The empirical antibiotic treatments and adjustment of antibiotics after the antibiogram available were shown in Table 5. Empiric antibiotic regimens were adjusted in 30 cases. The most common empiric antibiotic used was cefoperazone-sulbactam (30%), followed by meropenem (28%), cefepime (8%) and piperacillin-tazobactam (8%). Meropenem was the most effective empiric antibiotics used in this research. Meropenem was used in 20 cases of patients (15 cases used alone, three cases combined with ceftazidime, one case combined with tigecycline, one case combined with TMP-SMX). In our study, five cases were treated with meropenem in combination with other antibiotics. Of all these five treatments were started with meropenem, and the second antibiotic was added according to the result of drug susceptibility test when fever persisted and clinical situation of patient continued worsening after 3 days' meropenem therapy. Only one out of the five strains was intermediate to meropenem and the others were sensitive to meropenem. In this group of 20 patients, 13 improved, four gave up treatment, and four died. The other antibiotics used after the available antibiogram were piperacillin tazobactam (12%), cefepime(10%), TMP-SMX (8%), cefoperazone-sulbactam (8%), ceftazidime (6%) ceftriaxone (4%), levofloxacin (2%) and others (8%) presented in Table 6.
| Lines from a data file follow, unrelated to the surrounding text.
import Summits.PneNP.PneNP.Theorems.SoloBlindStreamingBoxes
import Summits.PneNP.PneNP.Theorems.SoloBlindSparseStreaming
import Literature.Computability.Complexity.LupanovBound
import Literature.Computability.Complexity.CircuitInputMap
import Literature.Computability.QuantumComplexity.ForrelationMemCorrect
import HarnessLib

/-!
# THEOREM H — the one-pass streaming space of `MCSP[s]` is `Θ(s log s)` (non-uniformly)

The McKay–Murray–Williams hypothesis `StreamingLowerBound s` of the tree (`UniformStreaming`)
asks, for EVERY `c`, that `MCSP[s] ∉ USTREAM (s(⌊log₂ N⌋)^c + c) (s(⌊log₂ N⌋)^c + c)`. This
file pins down how much of that family is already decided by information theory, i.e. in the
tree's NON-UNIFORM one-pass model with no time bound used:

* **(H, lower bound)** `MCSPSize_streaming_space`: if a one-pass streaming algorithm decides
  `MCSP[s]` with states of length `≤ S N` on inputs of length `N` (`RunsInSpace`), `s n ≥ n`,
  then at every `n` with `2^36 ≤ s n ≤ 2^(n-10) / n`,
  `s n · ⌊log₂ s n⌋ ≤ 2^17 · (S (2^n) + 1)`.
  Hence level `c = 1` of the family holds for every algorithm whatsoever
  (`MCSPSize_not_mem_STREAM_level_one`, `MCSPSize_not_mem_USTREAM_level_one`) as soon as one
  `n` has `2^(2^17+2) ≤ s n ≤ 2^(n-10)/n`.
* **(H′, upper bound)** `MCSPSize_mem_STREAM_slog`: for `s n ≥ n`,
  `MCSP[s] ∈ STREAM (2σ⌊log₂ σ⌋ + 11σ + 6) (5·(…) + 10)` with `σ = s(⌊log₂ N⌋)` — so every level
  `c ≥ 2` is false non-uniformly, and the information-theoretic threshold is `Θ(s log s)`.

Consequently the content of the MMW hypothesis that could imply `P ≠ NP` (their Theorem 1.3 needs
all `c`) lies entirely in the UNIFORMITY / update-TIME requirement at space between
`s log s / 2^17` and `2 s log s + O(s)`; below that band the lower bound is unconditional, above
it the non-uniform upper bound rules out any information-theoretic argument.

Proof of (H) (`MCSPSize_boxes`, the parametric form
`2^r · 2^k ≤ mcspBits n (s n) + (S(2^n) + 1) · 2^r (2^r - 1)` for `1 ≤ k`, `k + r ≤ n`,
`36 · 2^k / k ≤ s n`). Diagonal YES-instances: the truth table on `n = m + r` variables of a
function `h` of the first `k` variables is the `2^r`-fold repetition of its truth table on `m`
variables (`truthTable_junta`, from `truthTable_snoc`), and it lies in `MCSP[s]` because a
`k`-junta has a `B2`-circuit of size `≤ 36 · 2^k / k ≤ s n` (Lupanov, `circuitSizeOver_junta_le`).
There are `2^(2^k)` such `h` (`truthTable_junta_injective`) but at most `2^(mcspBits n (s n))`
YES-instances of length `2^n` (`MCSPSize_sparse`). The repetition bound
`card_pow_le_of_replicate_mem` of `SoloBlindStreamingBoxes` gives
`(2^(2^k))^(2^r) ≤ 2^mcspBits · (2^(S+1))^(2^r (2^r-1))`. The explicit form takes `r = 9` and the
scale `k` with `36 · 2^k ≤ k · s n ≤ 72 · 2^k` (`exists_scale`), where `mcspBits ≤ 165 · 2^k`
(`mcspBits_le_of_scale`) and `k + 10 ≤ n` (`scale_add_le`).

References: Lupanov's bound as in [Jukna2012, Thm. 1.15]; circuit counting
[AroraBarak2009, Thm. 6.21]; the streaming model and hypothesis of [McKayMurrayWilliams2019,
§2, Thm. 1.3]. The calibration itself: [folklore]-level counting, not found in print for this
model (see the solo programme's paper, §4).
-/

namespace Summit.PneNP.PneNP.Theorems.SoloBlind

open Computability
open Literature.Computability.Complexity Literature.Computability.MetaComplexity
open Literature.Computability.MetaComplexity.McKayMurrayWilliams2019

/-! ### Juntas on the low variables -/

/-- Appending a last variable does not change the first `k ≤ n` coordinates. [folklore] -/
theorem snoc_castLE {k n : ℕ} (hk : k ≤ n) (hk' : k ≤ n + 1) (w : Fin n → Bool) (b : Bool)
    (i : Fin k) : (Fin.snoc w b : Fin (n + 1) → Bool) (Fin.castLE hk' i) = w (Fin.castLE hk i) := by
  have : (Fin.castLE hk' i : Fin (n + 1)) = Fin.castSucc (Fin.castLE hk i) := Fin.ext rfl
  rw [this, Fin.snoc_castSucc]

/-- **Truth table of a low junta.** On `n ≥ m` variables, the truth table of a function of the
first `k ≤ m` variables is the `2^(n-m)`-fold repetition of its truth table on `m` variables
(the enumeration `boolFunEquivFin` has the last variable as the most significant bit,
`truthTable_snoc`). [folklore] -/
theorem truthTable_junta {k m : ℕ} (h : (Fin k → Bool) → Bool) (hk : k ≤ m) :
    ∀ n, m ≤ n → ∀ hkn : k ≤ n,
      truthTable (fun z : Fin n → Bool => h fun i => z (Fin.castLE hkn i)) =
        (List.replicate (2 ^ (n - m))
          (truthTable fun z : Fin m → Bool => h fun i => z (Fin.castLE hk i))).flatten := by
  intro n hmn
  induction n, hmn using Nat.le_induction with
  | base => intro hkn; simp
  | succ n hmn ih =>
    intro hkn
    rw [Literature.Computability.QuantumComplexity.ForrMem.truthTable_snoc]
    simp only [snoc_castLE (hk.trans hmn) hkn]
    rw [ih (hk.trans hmn), ← List.flatten_append, ← List.replicate_add]
    congr 2
    rw [show n + 1 - m = n - m + 1 by omega, pow_succ]
    ring

/-- The map `h ↦ tt(h as a function of the first k of m variables)` is injective (`k ≤ m`).
[folklore] -/
theorem truthTable_junta_injective {k m : ℕ} (hk : k ≤ m) :
    Function.Injective fun h : (Fin k → Bool) → Bool =>
      truthTable fun z : Fin m → Bool => h fun i => z (Fin.castLE hk i) := by
  intro h h' e
  dsimp only at e
  have e' := truthTable_injective e
  funext x
  have := congrFun e' fun j : Fin m => if hj : (j : ℕ) < k then x ⟨j, hj⟩ else false
  simpa using this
Almost all patients had good responses to definitive antibiotic therapy. Furthermore, eight patients withdrew from treatment because their caregivers couldn't afford the out-of-pocket cost burden. The average length of hospital stay of 50 patients was 34.6 days, and the average length of ICU stay for 41 patients was 26.8 days. After treatment, 38 patients improved, eight patients were loss to follow-up, and four patients died. Two CGD patients both had B. cepacia bloodstream infection died of multiple organ failure without the presence of macrophage activation syndrome/hemophagocytic lymphohistiocytosis (MAS/HLH). One case of severe viral encephalitis died of multiple organ failure. After intracranial hemorrhage during extracorporeal membrane oxygenation (ECMO) treatment, one patient with severe adenovirus pneumonia died of cerebral herniation, as shown in Table 7.